_Work request_
Lines before the one containing "ENNReal.toReal_ofReal (Finset.prod_nonneg fun" are excluded; reproduce that line and all lines after it in the entries below, exactly.
*** Opening The input ***
import Mathlib.MeasureTheory.Function.Jacobian
import Mathlib.LinearAlgebra.Matrix.ToLin
import Mathlib.Topology.Algebra.Module.FiniteDimension
import Summits.KontsevichZagierPeriods.KontsevichZagierPeriods.Theorems.SoloInformedTameMapDiff
import Summits.KontsevichZagierPeriods.KontsevichZagierPeriods.Theorems.SoloInformedTameEquidecompVolume
import HarnessLib

/-!
# SoloInformed — a valid nonlinear tame dissection computes the volume of its source

Solo programme `solo-KontsevichZagierPeriods-informed`, session s138, third file of the NONLINEAR
form of COROLLARY SQ.  SOUNDNESS of the validity condition of `SoloInformedTameMapDiff`: if the
real parameter `p` is valid for the nonlinear shape `σ` and the source `D₀`, then

  `vol D₀ = Σ_i vol(piece_i) = Σ_i vol(g_i '' piece_i) = vol(∏_j [0, a_j(p)]) = ∏_j a_j(p)`,

where `g_i` is the moving map read off the `i`-th graph.  The middle step is the change of
variables formula for injective maps differentiable WITHIN a measurable set
(`MeasureTheory.lintegral_abs_det_fderiv_eq_addHaar_image`): the differentiability clause gives
`HasFDerivWithinAt g_i (L_x) piece_i x` with `|det L_x| = 1` at every point of the piece, so
`vol(g_i '' piece_i) = ∫_{piece_i} |det| = vol(piece_i)`.  No interior, openness or finiteness
hypothesis is needed.

* `soloInformed_hasFDerivWithinAt_of_taylor` — the coordinatewise Taylor clause gives a
  derivative within the set (sup norm on `ℝⁿ`);
* `SoloInformedTameMapShape.volume_image_move_piece` — `vol(g_i '' piece_i) = vol(piece_i)`;
* `SoloInformedTameMapShape.aeval_prod_side_eq_volume_of_valid` — **soundness**.

References: Bochnak–Coste–Roy (1998) §2.2; Evans–Gariepy (1992) §3.3 (area formula).
-/

noncomputable section

namespace Summit.KontsevichZagierPeriods.KontsevichZagierPeriods.Theorems

open Set MvPolynomial MeasureTheory Filter Topology Literature.ModelTheory.ExponentialFields
open Literature.NumberTheory.Transcendental

section Calculus

variable {n : ℕ}

/-- A squared coordinate is at most the squared sup norm. [folklore] -/
theorem soloInformed_sq_apply_le_norm_sq (v : Fin n → ℝ) (k : Fin n) : v k ^ 2 ≤ ‖v‖ ^ 2 := by
  have h1 : |v k| ≤ ‖v‖ := by simpa only [Real.norm_eq_abs] using norm_le_pi_norm v k
  rw [← sq_abs]
  exact pow_le_pow_left₀ (abs_nonneg _) h1 2

/-- `Σ_k v_k² ≤ n ‖v‖²` for the sup norm. [folklore] -/
theorem soloInformed_sum_sq_le (v : Fin n → ℝ) : ∑ k, v k ^ 2 ≤ n * ‖v‖ ^ 2 := by
  calc ∑ k, v k ^ 2 ≤ ∑ _k : Fin n, ‖v‖ ^ 2 :=
        Finset.sum_le_sum fun k _ => soloInformed_sq_apply_le_norm_sq v k
    _ = n * ‖v‖ ^ 2 := by simp

/-- `‖v‖² ≤ Σ_k v_k²` for the sup norm. [folklore] -/
theorem soloInformed_norm_sq_le_sum_sq (v : Fin n → ℝ) : ‖v‖ ^ 2 ≤ ∑ k, v k ^ 2 := by
  have h : ‖v‖ ≤ Real.sqrt (∑ k, v k ^ 2) := by
    refine (pi_norm_le_iff_of_nonneg (Real.sqrt_nonneg _)).2 fun k => ?_
    rw [Real.norm_eq_abs]
    exact Real.abs_le_sqrt
      (Finset.single_le_sum (fun k _ => sq_nonneg (v k)) (Finset.mem_univ k))
  calc ‖v‖ ^ 2 ≤ Real.sqrt (∑ k, v k ^ 2) ^ 2 := pow_le_pow_left₀ (norm_nonneg _) h 2
    _ = ∑ k, v k ^ 2 := Real.sq_sqrt (Finset.sum_nonneg fun k _ => sq_nonneg (v k))

/-- The continuous linear map `v ↦ M v` of a real square matrix. [folklore] -/
def soloInformedMatCLM (M : Matrix (Fin n) (Fin n) ℝ) : (Fin n → ℝ) →L[ℝ] (Fin n → ℝ) :=
  LinearMap.toContinuousLinearMap (Matrix.toLin' M)

/-- Coordinates of `M v`. [folklore] -/
@[simp] theorem soloInformedMatCLM_apply (M : Matrix (Fin n) (Fin n) ℝ) (v : Fin n → ℝ)
    (j : Fin n) : soloInformedMatCLM M v j = ∑ k, M j k * v k := by
  simp [soloInformedMatCLM, Matrix.toLin'_apply, Matrix.mulVec, dotProduct]

/-- `det (v ↦ M v) = det M`. [folklore] -/
@[simp] theorem soloInformedMatCLM_det (M : Matrix (Fin n) (Fin n) ℝ) :
    (soloInformedMatCLM M).det = M.det := by
  simp [soloInformedMatCLM, ContinuousLinearMap.det]

/-- **From the coordinatewise first-order Taylor clause to a derivative within the set** (sup
norm on `ℝⁿ`): if for every `ε > 0` some `δ > 0` gives
`(g x'_j - g x_j - (M (x' - x))_j)² ≤ ε² Σ_k (x'_k - x_k)²` for `x' ∈ A` with `|x' - x|_∞ < δ`,
then `g` has derivative `M` at `x` within `A`. [folklore] -/
theorem soloInformed_hasFDerivWithinAt_of_taylor {A : Set (Fin n → ℝ)}
    {g : (Fin n → ℝ) → Fin n → ℝ} {x : Fin n → ℝ} (M : Matrix (Fin n) (Fin n) ℝ)
    (h : ∀ e : ℝ, 0 < e → ∃ d : ℝ, 0 < d ∧ ∀ x' ∈ A, (∀ k, x' k - x k < d ∧ x k - x' k < d) →
      ∀ j, (g x' j - g x j - ∑ k, M j k * (x' k - x k)) ^ 2 ≤ e ^ 2 * ∑ k, (x' k - x k) ^ 2) :
    HasFDerivWithinAt g (soloInformedMatCLM M) A x := by
  rw [hasFDerivWithinAt_iff_isLittleO, Asymptotics.isLittleO_iff]
  intro c hc
  rw [eventually_nhdsWithin_iff, Metric.eventually_nhds_iff]
  obtain ⟨d, hd, hT⟩ := h (c / (n + 1)) (by positivity)
  refine ⟨d, hd, fun x' hx'd hx'A => ?_⟩
  have hcl : ∀ k, x' k - x k < d ∧ x k - x' k < d := fun k => by
    have hk : dist (x' k) (x k) < d := (dist_pi_lt_iff hd).1 hx'd k
    rw [Real.dist_eq] at hk
    exact abs_sub_lt_iff.1 hk
  refine (pi_norm_le_iff_of_nonneg (by positivity)).2 fun j => ?_
  have hcoord : (g x' - g x - soloInformedMatCLM M (x' - x)) j =
      g x' j - g x j - ∑ k, M j k * (x' k - x k) := by
    simp only [Pi.sub_apply, soloInformedMatCLM_apply]
  rw [Real.norm_eq_abs, hcoord]
  have hn : (c / (n + 1)) ^ 2 * ∑ k, (x' k - x k) ^ 2 ≤ (c * ‖x' - x‖) ^ 2 := by
    have h1 : ∑ k, (x' k - x k) ^ 2 ≤ n * ‖x' - x‖ ^ 2 := by
      simpa only [Pi.sub_apply] using soloInformed_sum_sq_le (x' - x)
    have h2 : (n : ℝ) ≤ (n + 1) ^ 2 := by nlinarith [(Nat.cast_nonneg n : (0 : ℝ) ≤ n)]
    have hpos : (0 : ℝ) < (n + 1) ^ 2 := by positivity
    calc (c / (n + 1)) ^ 2 * ∑ k, (x' k - x k) ^ 2
        ≤ (c / (n + 1)) ^ 2 * (n * ‖x' - x‖ ^ 2) := mul_le_mul_of_nonneg_left h1 (sq_nonneg _)
      _ = (c * ‖x' - x‖) ^ 2 * (n / (n + 1) ^ 2) := by rw [div_pow]; ring
      _ ≤ (c * ‖x' - x‖) ^ 2 * 1 :=
        mul_le_mul_of_nonneg_left ((div_le_one hpos).2 h2) (sq_nonneg _)
      _ = (c * ‖x' - x‖) ^ 2 := mul_one _
  exact abs_le_of_sq_le_sq ((hT x' hx'A hcl j).trans hn) (by positivity)

end Calculus

/-- Fibres `{x | (p, x) ∈ S}` of a `ℚ`-semialgebraic family over any parameter index are Lebesgue
measurable. [cite: BochnakCosteRoy1998, §2.2] -/
theorem soloInformed_measurableSet_fibre {K : Type*} {n : ℕ} {S : Set (K ⊕ Fin n → ℝ)}
    (hS : IsSemialgebraic ℚ S) (p : K → ℝ) : MeasurableSet {x : Fin n → ℝ | Sum.elim p x ∈ S} := by
  have hm : Measurable fun x : Fin n → ℝ => (Sum.elim p x : K ⊕ Fin n → ℝ) := by
    refine measurable_pi_lambda _ fun t => ?_
    cases t with
    | inl l => simpa only [Sum.elim_inl] using measurable_const
    | inr s => simpa only [Sum.elim_inr] using measurable_pi_apply s
  exact hm (IsSemialgebraic.measurableSet_holds hS)

namespace SoloInformedTameMapShape

variable {K : Type*} {n N : ℕ} (σ : SoloInformedTameMapShape K n N)

/-- The `i`-th moving map at parameter `p`, read off the graph `G i(p)` (a junk value where the
graph has no point over `x`). [folklore] -/
def move (i : Fin N) (p : K → ℝ) (x : Fin n → ℝ) : Fin n → ℝ :=
  Classical.epsilon fun y => σ.rel i p x y

/-- Where the graph has a point over `x`, `move` picks one. [folklore] -/
theorem rel_move {i : Fin N} {p : K → ℝ} {x : Fin n → ℝ} (h : ∃ y, σ.rel i p x y) :
    σ.rel i p x (σ.move i p x) :=
  Classical.epsilon_spec h

variable {D₀ : Set (Fin n → ℝ)} {p : K → ℝ}

/-- Under basic validity, `move i p` is the function with graph `G i(p)` on piece `i`.
[folklore] -/
theorem rel_iff_move_eq (hB : σ.BasicValid D₀ p) {i : Fin N} {x y : Fin n → ℝ}
    (hx : x ∈ σ.piece i p) : σ.rel i p x y ↔ σ.move i p x = y := by
  obtain ⟨-, -, hex, huniq, -⟩ := σ.basicValid_iff.1 hB
  have hr : σ.rel i p x (σ.move i p x) := σ.rel_move (hex i x hx)
  exact ⟨fun h => huniq i x _ _ hx hr h, fun h => h ▸ hr⟩

/-- Under basic validity, `move i p` is injective on piece `i`. [folklore] -/
theorem injOn_move (hB : σ.BasicValid D₀ p) (i : Fin N) : InjOn (σ.move i p) (σ.piece i p) := by
  intro x hx x' hx' hxx'
  obtain ⟨-, -, -, -, -, -, hinj⟩ := σ.basicValid_iff.1 hB
  exact (hinj i i x x' (σ.move i p x) hx hx' ((σ.rel_iff_move_eq hB hx).2 rfl)
    ((σ.rel_iff_move_eq hB hx').2 hxx'.symm)).2

/-- Under validity, `move i p` has, at every point of piece `i`, a derivative WITHIN the piece
of determinant `±1`. [folklore] -/
theorem exists_hasFDerivWithinAt_move (hV : σ.Valid D₀ p) (i : Fin N) :
    ∃ F : (Fin n → ℝ) → (Fin n → ℝ) →L[ℝ] (Fin n → ℝ),
      (∀ x ∈ σ.piece i p, HasFDerivWithinAt (σ.move i p) (F x) (σ.piece i p) x) ∧
      ∀ x ∈ σ.piece i p, |(F x).det| = 1 := by
  have hdiff := σ.diffOK_iff.1 (hV.2 i)
  choose! ℓ hℓdet hℓT using hdiff
  refine ⟨fun x => soloInformedMatCLM (Matrix.of fun j k => ℓ x (j, k)), fun x hx => ?_,
    fun x hx => ?_⟩
  · apply soloInformed_hasFDerivWithinAt_of_taylor
    intro e he
    obtain ⟨d, hd, hT⟩ := hℓT x hx e he
    refine ⟨d, hd, fun x' hx' hcl j => ?_⟩
    have := hT x' (σ.move i p x) (σ.move i p x') hx' hcl ((σ.rel_iff_move_eq hV.1 hx).2 rfl)
      ((σ.rel_iff_move_eq hV.1 hx').2 rfl) j
    simpa only [Matrix.of_apply] using this
  · rw [soloInformedMatCLM_det]
    exact soloInformed_abs_eq_one_of_sq_eq_one (hℓdet x hx)

/-- **Change of variables**: under validity the image of piece `i` under its moving map has
the same volume as the piece. [cite: EvansGariepy1992, §3.3] -/
theorem volume_image_move_piece {i : Fin N} (hS : IsSemialgebraic ℚ (σ.S i))
    (hV : σ.Valid D₀ p) : volume (σ.move i p '' σ.piece i p) = volume (σ.piece i p) := by
  obtain ⟨F, hF, hdet⟩ := σ.exists_hasFDerivWithinAt_move hV i
  have hmeas : MeasurableSet (σ.piece i p) := soloInformed_measurableSet_fibre hS p
  rw [← lintegral_abs_det_fderiv_eq_addHaar_image volume hmeas hF (σ.injOn_move hV.1 i)]
  have hEq : EqOn (fun x => ENNReal.ofReal |(F x).det|) (fun _ => 1) (σ.piece i p) :=
    fun x hx => by simp only [hdet x hx, ENNReal.ofReal_one]
  rw [setLIntegral_congr_fun hmeas hEq]
  exact setLIntegral_one _

/-- Under validity the image of piece `i` under its moving map is measurable. [folklore] -/
theorem measurableSet_image_move_piece {i : Fin N} (hS : IsSemialgebraic ℚ (σ.S i))
    (hV : σ.Valid D₀ p) : MeasurableSet (σ.move i p '' σ.piece i p) := by
  obtain ⟨F, hF, -⟩ := σ.exists_hasFDerivWithinAt_move hV i
  exact measurable_image_of_fderivWithin (soloInformed_measurableSet_fibre hS p) hF
    (σ.injOn_move hV.1 i)

/-- **SOUNDNESS, measure form**: `volume D₀ = ENNReal.ofReal (∏_j a_j(p))` for a valid parameter;
in particular the source of a valid nonlinear tame dissection has finite volume. [folklore] -/
theorem volume_eq_of_valid (hS : ∀ i, IsSemialgebraic ℚ (σ.S i)) (hV : σ.Valid D₀ p) :
    volume D₀ = ENNReal.ofReal (∏ j, σ.side p j) := by
  obtain ⟨hside, hpart, hex, huniq, hinto, honto, hinj⟩ := σ.basicValid_iff.1 hV.1
  have hrel : ∀ i, ∀ x ∈ σ.piece i p, σ.rel i p x (σ.move i p x) := fun i x hx =>
    (σ.rel_iff_move_eq hV.1 hx).2 rfl
  have hcover : D₀ = ⋃ i, σ.piece i p := by
    ext x
    rw [mem_iUnion]
    exact (hpart x).1
  have hdisj : Pairwise (Function.onFun Disjoint fun i => σ.piece i p) := fun i i' hii' =>
    disjoint_left.2 fun x hxi hxi' => (hpart x).2 i i' hii' hxi hxi'
  have hcover' : soloInformedTameBox (σ.side p) = ⋃ i, σ.move i p '' σ.piece i p := by
    ext y
    rw [mem_iUnion]
    constructor
    · intro hy
      obtain ⟨x, i, hx, hr⟩ := honto y hy
      exact ⟨i, x, hx, (σ.rel_iff_move_eq hV.1 hx).1 hr⟩
    · rintro ⟨i, x, hx, rfl⟩
      exact hinto i x _ hx (hrel i x hx)
  have hdisj' : Pairwise (Function.onFun Disjoint fun i => σ.move i p '' σ.piece i p) := by
    intro i i' hii'
    refine disjoint_left.2 fun y hy hy' => hii' ?_
    obtain ⟨x, hx, hxy⟩ := hy
    obtain ⟨x', hx', hx'y⟩ := hy'
    exact (hinj i i' x x' y hx hx' (hxy ▸ hrel i x hx) (hx'y ▸ hrel i' x' hx')).1
  have hmeas : ∀ i, MeasurableSet (σ.piece i p) := fun i =>
    soloInformed_measurableSet_fibre (hS i) p
  have hmeas' : ∀ i, MeasurableSet (σ.move i p '' σ.piece i p) := fun i =>
    σ.measurableSet_image_move_piece (hS i) hV
  have h1 : volume D₀ = ∑ i, volume (σ.piece i p) := by
    rw [hcover, measure_iUnion hdisj hmeas, tsum_fintype]
  have h2 : volume (soloInformedTameBox (σ.side p)) = ∑ i, volume (σ.piece i p) := by
    rw [hcover', measure_iUnion hdisj' hmeas', tsum_fintype]
    exact Finset.sum_congr rfl fun i _ => σ.volume_image_move_piece (hS i) hV
  have hbox : volume (soloInformedTameBox (σ.side p)) = ENNReal.ofReal (∏ j, σ.side p j) := by
    rw [soloInformedTameBox, volume_pi_pi]
    simp only [Real.volume_Icc, sub_zero]
    rw [ENNReal.ofReal_prod_of_nonneg fun j _ => hside j]
  rw [h1, ← h2, hbox]

/-- **SOUNDNESS.** If `p` is valid for the nonlinear shape `σ` (with `ℚ`-semialgebraic families
of pieces) and the source `D₀`, then the rational polynomial `∏_j Pa_j` evaluates at `p` to
`(volume D₀).toReal`. [folklore] -/
theorem aeval_prod_side_eq_volume_of_valid (hS : ∀ i, IsSemialgebraic ℚ (σ.S i))
    (hV : σ.Valid D₀ p) : aeval p (∏ j, σ.Pa j) = (volume D₀).toReal := by
  have hside : ∀ j, 0 ≤ σ.side p j := (σ.basicValid_iff.1 hV.1).1
  have hprod : aeval p (∏ j, σ.Pa j) = ∏ j, σ.side p j := by
    rw [map_prod]
    rfl
  rw [hprod, σ.volume_eq_of_valid hS hV,
    ENNReal.toReal_ofReal (Finset.prod_nonneg fun j _ => hside j)]

end SoloInformedTameMapShape

end Summit.KontsevichZagierPeriods.KontsevichZagierPeriods.Theorems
*** Closing The input ***
_Solution to this exercise_
    ENNReal.toReal_ofReal (Finset.prod_nonneg fun j _ => hside j)]

end SoloInformedTameMapShape

end Summit.KontsevichZagierPeriods.KontsevichZagierPeriods.Theorems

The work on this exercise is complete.